The stanchion 102 may include one or more attachment portions. For example, the stanchion 102 may include a tab 104 that is insertable into a lateral (or other shaped) slot in the rail. In an embodiment, the tab 104 may be shaped such that the tab 104 is inserted into the slot vertically and the stanchion 102 may be rotated towards the rail, once the tab is inserted into the slot. By inserting the tab 104 into a slot in the rail, a first side 106 of the stanchion 102 may be at least partially secured to the rail. In an embodiment, the stanchion 102 also includes a mounting portion 108. The mounting portion 108 may extend in a direction that is parallel to the rail. In an embodiment, the mounting portion 108 may include an aperture 110 therein, through which a bolt (or other type of fastener) may be inserted to secure the mounting portion 108 of the stanchion 102 to the rail. By fastening (or otherwise securing) the mounting portion 108 of the stanchion 102 to the rail, a second side 112 of the stanchion 102 may be secured to the rail. As shown in FIG. 1, one or more of the attachment portions (e.g., the tab 104 and the mounting portion 108) of the stanchion 102 may be located proximate a bottom portion 114 of the stanchion 102.

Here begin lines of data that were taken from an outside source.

import Mathlib
import HarnessLib
import Literature.MathematicalPhysics.KineticTheory.HardSphereEulerProofs
import Summits.AtomisticToContinuum.HydrodynamicLimit.Theses.OneFlightGossipEngine
import Summits.AtomisticToContinuum.HydrodynamicLimit.Theorems.OneFlightGossipEngineKineticCurrentsWindowLDUniformEntropyQuasiInvariance

/-!
# Window transfer from Rényi quasi-invariance along a profile family — stub
# `stub_windowTransferFamily_of_renyi` of line `Sketch`, crux `KineticCurrentsLDAlongFamilies`
# (stmt-AtomisticToContinuum-16659)

Route `OneFlightGossipEngine`, sub-problem `HydrodynamicLimit`, stub S3 of
`Cruxes/KineticCurrentsLDAlongFamilies/Lines/Sketch.lean`: the SINGLE-TIME WINDOW TRANSFER along a
jointly continuous positive profile family `s ∈ [0, t₁]` (expectations of non-negative measurable
functionals at any time `r` of the kinetic window `[0, τ(N+1)^{-1/3}]` under the local Gibbs law
`λ_s = ψ_s dL` are bounded by `e^{δ(N+1)}` times the `L^q(λ_s)`-norm at time `0`, thresholds
uniform in `s`) follows from the RÉNYI QUASI-INVARIANCE of order `p > 1` along the family
(stub S2, taken here as the antecedent), `∫ (ψ_s∘Φ_{-r})^p ψ_s^{1-p} dL ≤ e^{pδ(N+1)}`, with the
conjugate exponent `q = p/(p-1)`.

This is the family re-typing of the landed glue
`KineticCurrentsWindowLDUniformSketch.stub_windowTransfer_of_renyi` (crux 14662): at fixed
profiles, `N`, `r` (`WindowTransfer.wtf_lintegral_comp_flow_le_of_renyi`, adapted from the private
workhorse of that file) one writes `λ = ψ dL`, transports the density along the
Liouville-preserving flow (`∫ ψ · G∘Φ_r dL = ∫ (ψ∘Φ_{-r}) · G dL`, a.e. inversion
`Φ_{-r} ∘ Φ_r = id` on the conull good set, where `ψ > 0`), and applies Hölder in `ℝ≥0∞` to
`(G ψ^{1/q}) · ((ψ∘Φ_{-r}) ψ^{-1/q})`; finally `(e^{pδ(N+1)})^{1/p} = e^{δ(N+1)}`. The family
version applies this at the slice `(a s, u₀ s, θ₀ s)` (continuous and positive) with the threshold
`N₀` of the antecedent, which is already uniform in `s ∈ [0, t₁]`.
-/

noncomputable section

open MeasureTheory Set Filter
open scoped ENNReal Topology

namespace Summit.AtomisticToContinuum.HydrodynamicLimit.Theorems.KineticCurrentsLDAlongFamiliesSketch

open Literature.Analysis.FluidPDE (HardSphereFlow Config localMaxwellian canonicalDensity liouville)
open Literature.MathematicalPhysics.KineticTheory (T3 V3 hsDiameter localGibbsLaw localGibbsMeasure
  localGibbsProfile)
open Literature.Analysis.FluidPDE Literature.MathematicalPhysics.KineticTheory

namespace WindowTransfer

/-- **Hölder glue at fixed profiles, `N`, `r`.** For continuous profiles `a, θ₀ > 0`, `u₀`,
`σ ≤ 1/2` (so the canonical local Gibbs density `ψ` is positive on the hard-sphere domain), a
hard-sphere flow `Φ`, conjugate exponents `p⁻¹ + q⁻¹ = 1` and a measurable `G ≥ 0`: if the Rényi
integral `∫ (ψ∘Φ_{-r})^p ψ^{1-p} dL ≤ B` (`L` the Liouville measure), then
`∫ G∘Φ_r dλ ≤ B^{1/p} (∫ G^q dλ)^{1/q}` for the local Gibbs law `λ = ψ dL` — Liouville transport
of the density, a.e. inversion on the good set, Hölder in `ℝ≥0∞`. [folklore] -/
theorem wtf_lintegral_comp_flow_le_of_renyi {σ : ℝ} {a θ₀ : T3 → ℝ} {u₀ : T3 → V3}
    (ha : Continuous a) (hθ : Continuous θ₀) (hu : Continuous u₀)
    (ha0 : ∀ x, 0 < a x) (hθ0 : ∀ x, 0 < θ₀ x) (hσ2 : σ ≤ 1 / 2) {N : ℕ}
    (Φ : HardSphereFlow (Literature.Analysis.FluidPDE.Torus.geometry (Fin 3)) (hsDiameter σ N)
      (N + 1))
    {p q : ℝ} (hpq : p.HolderConjugate q) (r : ℝ) (B : ℝ≥0∞)
    (hR : ∫⁻ z, ENNReal.ofReal (canonicalDensity (Literature.Analysis.FluidPDE.Torus.geometry (Fin 3))
              (hsDiameter σ N) (N + 1) (localGibbsProfile a u₀ θ₀) (Φ.flow (-r) z)) ^ p *
            ENNReal.ofReal (canonicalDensity (Literature.Analysis.FluidPDE.Torus.geometry (Fin 3))
              (hsDiameter σ N) (N + 1) (localGibbsProfile a u₀ θ₀) z) ^ (1 - p)
          ∂(liouville (Literature.Analysis.FluidPDE.Torus.geometry (Fin 3)) (N + 1)
            (hsDiameter σ N)) ≤ B)
    (G : Config (N + 1) (Fin 3) T3 → ℝ≥0∞) (hG : Measurable G) :
    ∫⁻ z, G (Φ.flow r z) ∂(localGibbsLaw σ a u₀ θ₀ N Φ) ≤
      B ^ (1 / p) * (∫⁻ z, G z ^ q ∂(localGibbsLaw σ a u₀ θ₀ N Φ)) ^ (1 / q) := by
  -- adapted from `KineticCurrentsWindowLDUniformSketch.transfer_of_renyi_fixed` (private in
  -- Theorems/OneFlightGossipEngineKineticCurrentsWindowLDUniformWindowTransferOfRenyi.lean, p89950)
  set L := liouville (Literature.Analysis.FluidPDE.Torus.geometry (Fin 3)) (N + 1) (hsDiameter σ N)
    with hL
  set ψ : Config (N + 1) (Fin 3) T3 → ℝ≥0∞ := fun z => ENNReal.ofReal
    (canonicalDensity (Literature.Analysis.FluidPDE.Torus.geometry (Fin 3)) (hsDiameter σ N) (N + 1)
      (localGibbsProfile a u₀ θ₀) z) with hψ
  have hlaw : localGibbsLaw σ a u₀ θ₀ N Φ = L.withDensity ψ := rfl
  have hψm : Measurable ψ :=
    (measurable_canonicalDensity (hsDiameter σ N) (N + 1)
      (measurable_localGibbsProfile ha hθ hu)).ennreal_ofReal
  have hψ0 : ∀ z ∈ Φ.good, ψ z ≠ 0 := fun z hz =>
    (ENNReal.ofReal_pos.2
      (KineticCurrentsWindowLDUniformLocalGibbs.eqi_canonicalDensity_pos_of_mem ha hθ hu ha0 hθ0
        hσ2 (Φ.good_subset hz))).ne'
  have hψt : ∀ z, ψ z ≠ ⊤ := fun z => ENNReal.ofReal_ne_top
  -- Step 1: densities.
  have hGr : Measurable fun z => G (Φ.flow r z) := hG.comp (Φ.measurable_flow r)
  have hGq : Measurable fun z => G z ^ q := hG.pow_const q
  rw [hlaw, lintegral_withDensity_eq_lintegral_mul _ hψm hGr,
    lintegral_withDensity_eq_lintegral_mul _ hψm hGq]
  -- Step 2: Liouville transport `∫ ψ · G ∘ Φ_r dL = ∫ (ψ ∘ Φ_{-r}) · G dL`.
  have h2 : ∫⁻ z, (ψ * fun w => G (Φ.flow r w)) z ∂L = ∫⁻ z, ψ (Φ.flow (-r) z) * G z ∂L := by
    have hae : (fun z => (ψ * fun w => G (Φ.flow r w)) z) =ᵐ[L]
        fun z => (fun w => ψ (Φ.flow (-r) w) * G w) (Φ.flow r z) := by
      filter_upwards [Φ.ae_mem_good] with z hz
      simp only [Pi.mul_apply, Φ.flow_neg_flow r hz]
    rw [lintegral_congr_ae hae]
    exact (Φ.measurePreserving r).lintegral_comp ((hψm.comp (Φ.measurable_flow (-r))).mul hG)
  rw [h2]
  -- Step 3: Hölder with `f = G ψ^{1/q}`, `g = (ψ ∘ Φ_{-r}) ψ^{-1/q}`.
  set f : Config (N + 1) (Fin 3) T3 → ℝ≥0∞ := fun z => G z * ψ z ^ (1 / q) with hf
  set g : Config (N + 1) (Fin 3) T3 → ℝ≥0∞ := fun z => ψ (Φ.flow (-r) z) * (ψ z)⁻¹ ^ (1 / q)
    with hg
  have hfm : Measurable f := hG.mul (hψm.pow_const _)
  have hgm : Measurable g := (hψm.comp (Φ.measurable_flow (-r))).mul (hψm.inv.pow_const _)
  have h3 : ∫⁻ z, ψ (Φ.flow (-r) z) * G z ∂L = ∫⁻ z, (f * g) z ∂L := by
    refine lintegral_congr_ae ?_
    filter_upwards [Φ.ae_mem_good] with z hz
    simp only [hf, hg, Pi.mul_apply]
    calc ψ (Φ.flow (-r) z) * G z
        = ψ (Φ.flow (-r) z) * G z * (ψ z * (ψ z)⁻¹) ^ (1 / q) := by
          rw [ENNReal.mul_inv_cancel (hψ0 z hz) (hψt z), ENNReal.one_rpow, mul_one]
      _ = G z * ψ z ^ (1 / q) * (ψ (Φ.flow (-r) z) * (ψ z)⁻¹ ^ (1 / q)) := by
          rw [ENNReal.mul_rpow_of_nonneg _ _ hpq.symm.one_div_nonneg]; ring
  rw [h3]
  refine (ENNReal.lintegral_mul_le_Lp_mul_Lq L hpq.symm hfm.aemeasurable hgm.aemeasurable).trans ?_
  -- Step 4: identify `∫ f^q = ∫ ψ G^q` and `∫ g^p = Rényi integral ≤ B`.
  have hq0 : q ≠ 0 := hpq.symm.ne_zero
  have h4f : ∫⁻ z, f z ^ q ∂L = ∫⁻ z, (ψ * fun w => G w ^ q) z ∂L := by
    refine lintegral_congr fun z => ?_
    simp only [hf, Pi.mul_apply]
    rw [ENNReal.mul_rpow_of_nonneg _ _ hpq.symm.nonneg, ← ENNReal.rpow_mul,
      one_div_mul_cancel hq0, ENNReal.rpow_one, mul_comm]
  have h4g : ∫⁻ z, g z ^ p ∂L = ∫⁻ z, ψ (Φ.flow (-r) z) ^ p * ψ z ^ (1 - p) ∂L := by
    refine lintegral_congr fun z => ?_
    simp only [hg]
    rw [ENNReal.mul_rpow_of_nonneg _ _ hpq.nonneg, ← ENNReal.rpow_mul, ENNReal.inv_rpow,
      ← ENNReal.rpow_neg]
    congr 2
    rw [one_div_mul_eq_div, hpq.div_conj_eq_sub_one]
    ring
  rw [h4f, h4g, mul_comm]
  exact mul_le_mul_left (ENNReal.rpow_le_rpow hR hpq.one_div_nonneg) _

end WindowTransfer

/-- **S3 — single-time window transfer along the family from Rényi quasi-invariance** (stub
`stub_windowTransferFamily_of_renyi` of line `Sketch`, crux `KineticCurrentsLDAlongFamilies`,
stmt-AtomisticToContinuum-16659). If along a jointly continuous positive profile family on
`[0, t₁] × 𝕋³` (`0 < σ ≤ 1/2`) the local Gibbs laws `λ_s = ψ_s dL` are Rényi quasi-invariant of
some order `p > 1` over the kinetic window, `∫ (ψ_s∘Φ_{-r})^p ψ_s^{1-p} dL ≤ e^{pδ(N+1)}` for
`N ≥ N₀(τ, δ, Φ)` uniformly in `s ∈ [0, t₁]`, `r ∈ [0, τ(N+1)^{-1/3}]`, then with `q = p/(p-1)`:
`∫ g∘Φ_r dλ_s ≤ e^{δ(N+1)} (∫ g^q dλ_s)^{1/q}` for every measurable `g ≥ 0`, same thresholds
(Liouville transport of the density, a.e. inversion on the good set, Hölder in `ℝ≥0∞`).
[folklore] -/
theorem stub_windowTransferFamily_of_renyi :
    (∀ (t₁ : ℝ) (a θ₀ : ℝ → T3 → ℝ) (u₀ : ℝ → T3 → V3),
      Continuous (Function.uncurry a) → Continuous (Function.uncurry θ₀) →
      Continuous (Function.uncurry u₀) → (∀ s x, 0 < a s x) → (∀ s x, 0 < θ₀ s x) →
      ∀ σ : ℝ, 0 < σ → σ ≤ 1 / 2 →
      ∃ p : ℝ, 1 < p ∧ ∀ τ : ℝ, 0 < τ → ∀ δ : ℝ, 0 < δ →
      ∀ Φ : (N : ℕ) →
        HardSphereFlow (Literature.Analysis.FluidPDE.Torus.geometry (Fin 3)) (hsDiameter σ N) (N + 1),
      ∃ N₀ : ℕ, ∀ N : ℕ, N₀ ≤ N → ∀ s ∈ Icc 0 t₁,
      ∀ r ∈ Icc (0 : ℝ) (τ * ((N : ℝ) + 1) ^ (-(1 / 3 : ℝ))),
        ∫⁻ z, ENNReal.ofReal (canonicalDensity (Literature.Analysis.FluidPDE.Torus.geometry (Fin 3))
              (hsDiameter σ N) (N + 1) (localGibbsProfile (a s) (u₀ s) (θ₀ s)) ((Φ N).flow (-r) z)) ^ p *
            ENNReal.ofReal (canonicalDensity (Literature.Analysis.FluidPDE.Torus.geometry (Fin 3))
              (hsDiameter σ N) (N + 1) (localGibbsProfile (a s) (u₀ s) (θ₀ s)) z) ^ (1 - p)
          ∂(liouville (Literature.Analysis.FluidPDE.Torus.geometry (Fin 3)) (N + 1) (hsDiameter σ N)) ≤
        ENNReal.ofReal (Real.exp (p * (δ * ((N : ℝ) + 1))))) →
    ∀ (t₁ : ℝ) (a θ₀ : ℝ → T3 → ℝ) (u₀ : ℝ → T3 → V3),
    Continuous (Function.uncurry a) → Continuous (Function.uncurry θ₀) →
    Continuous (Function.uncurry u₀) → (∀ s x, 0 < a s x) → (∀ s x, 0 < θ₀ s x) →
    ∀ σ : ℝ, 0 < σ → σ ≤ 1 / 2 →
    ∃ q : ℝ, 1 ≤ q ∧ ∀ τ : ℝ, 0 < τ → ∀ δ : ℝ, 0 < δ →
    ∀ Φ : (N : ℕ) →
      HardSphereFlow (Literature.Analysis.FluidPDE.Torus.geometry (Fin 3)) (hsDiameter σ N) (N + 1),
    ∃ N₀ : ℕ, ∀ N : ℕ, N₀ ≤ N → ∀ s ∈ Icc 0 t₁,
    ∀ r ∈ Icc (0 : ℝ) (τ * ((N : ℝ) + 1) ^ (-(1 / 3 : ℝ))),
    ∀ g : Config (N + 1) (Fin 3) T3 → ℝ≥0∞, Measurable g →
      ∫⁻ z, g ((Φ N).flow r z) ∂(localGibbsLaw σ (a s) (u₀ s) (θ₀ s) N (Φ N)) ≤
        ENNReal.ofReal (Real.exp (δ * ((N : ℝ) + 1))) *
          (∫⁻ z, g z ^ q ∂(localGibbsLaw σ (a s) (u₀ s) (θ₀ s) N (Φ N))) ^ (1 / q) := by
  intro hRenyi t₁ a θ₀ u₀ ha hθ hu ha0 hθ0 σ hσ hσ2
  obtain ⟨p, hp1, hp⟩ := hRenyi t₁ a θ₀ u₀ ha hθ hu ha0 hθ0 σ hσ hσ2
  have hpq : p.HolderConjugate (Real.conjExponent p) := Real.HolderConjugate.conjExponent hp1
  refine ⟨Real.conjExponent p, hpq.symm.lt.le, ?_⟩
  intro τ hτ δ hδ Φ
  obtain ⟨N₀, hN₀⟩ := hp τ hτ δ hδ Φ
  refine ⟨N₀, fun N hN s hs r hr g hg => ?_⟩
  have h := WindowTransfer.wtf_lintegral_comp_flow_le_of_renyi (ha.uncurry_left s)
    (hθ.uncurry_left s) (hu.uncurry_left s) (ha0 s) (hθ0 s) hσ2 (Φ N) hpq r _
    (hN₀ N hN s hs r hr) g hg
  -- `(e^{pδ(N+1)})^{1/p} = e^{δ(N+1)}`
  have hexp : ENNReal.ofReal (Real.exp (p * (δ * ((N : ℝ) + 1)))) ^ (1 / p) =
      ENNReal.ofReal (Real.exp (δ * ((N : ℝ) + 1))) := by
    rw [ENNReal.ofReal_rpow_of_nonneg (Real.exp_pos _).le (one_div_pos.2 hpq.pos).le,
      ← Real.exp_mul, mul_comm p (δ * ((N : ℝ) + 1)), mul_assoc, mul_one_div_cancel hpq.pos.ne',
      mul_one]
  rwa [hexp] at h

end Summit.AtomisticToContinuum.HydrodynamicLimit.Theorems.KineticCurrentsLDAlongFamiliesSketch

end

Furthermore, the stanchion 102 may include a crossmember 116 that spans a distance between the first side 106 of the stanchion 102 and the second side 112 of the stanchion 102. For example, the crossmember 116 extends transversely between the first side 106 and the second side 112 of the stanchion 112. In an embodiment, the crossmember 116 may be shaped to accommodate a ballast rail (or other structure, component, ballast, anchor, etc.) between the crossmember 116 and the bottom portion 114 of the stanchion 102. Additionally, and/or alternatively, the crossmember 116 may secure the ballast rail between the crossmember 116 and the rail to which the stanchion 102 is mounted. When the clamp assembly 100 is secured to the rail, the crossmember 116 may exert a downward force on the ballast rail. In an embodiment, the crossmember 116 may also provide structural support for the stanchion 102. The ballast rail is shown and described further herein with respect to FIG. 5.

Furthermore, the stanchion 102 may also include one or more apertures (not seen as a bolt is inserted therethrough in FIG. 1) proximate a top surface 118 of the stanchion. The top surface 118 of the stanchion 102 spans a distance between the first side 106 and the second side 112 of the stanchion 102. In an embodiment, a bolt 120 (or other suitable fastener) may be inserted through the apertures in the stanchion 102. For example, the bolt 120 may be inserted through apertures in the first side 106 and the second side 112 of the stanchion 102 such that the bolt 120 extends from the first side 106 to the second side 112, spanning a distance therebetween. In an embodiment, a nut 122 may be attached to an end of the bolt 120 once the bolt 120 is inserted through the apertures in the stanchion 102, thereby securing the bolt 120 to the stanchion 102. Additionally, and/or alternatively, the nut 122 may be fixedly attached to the first side 106 of the stanchion 102 such that the bolt 120 may be inserted through the second side 112 and may be rotated through an aperture in the first side 106 such that the bolt 120 is secured between the first side 106 and the second side 112 of the stanchion. In an embodiment, the bolt 120 may be inserted in the stanchion 102 such that the bolt 120 extends in a direction that is parallel or transverse to a direction of extension of the top surface 118 of the stanchion 102.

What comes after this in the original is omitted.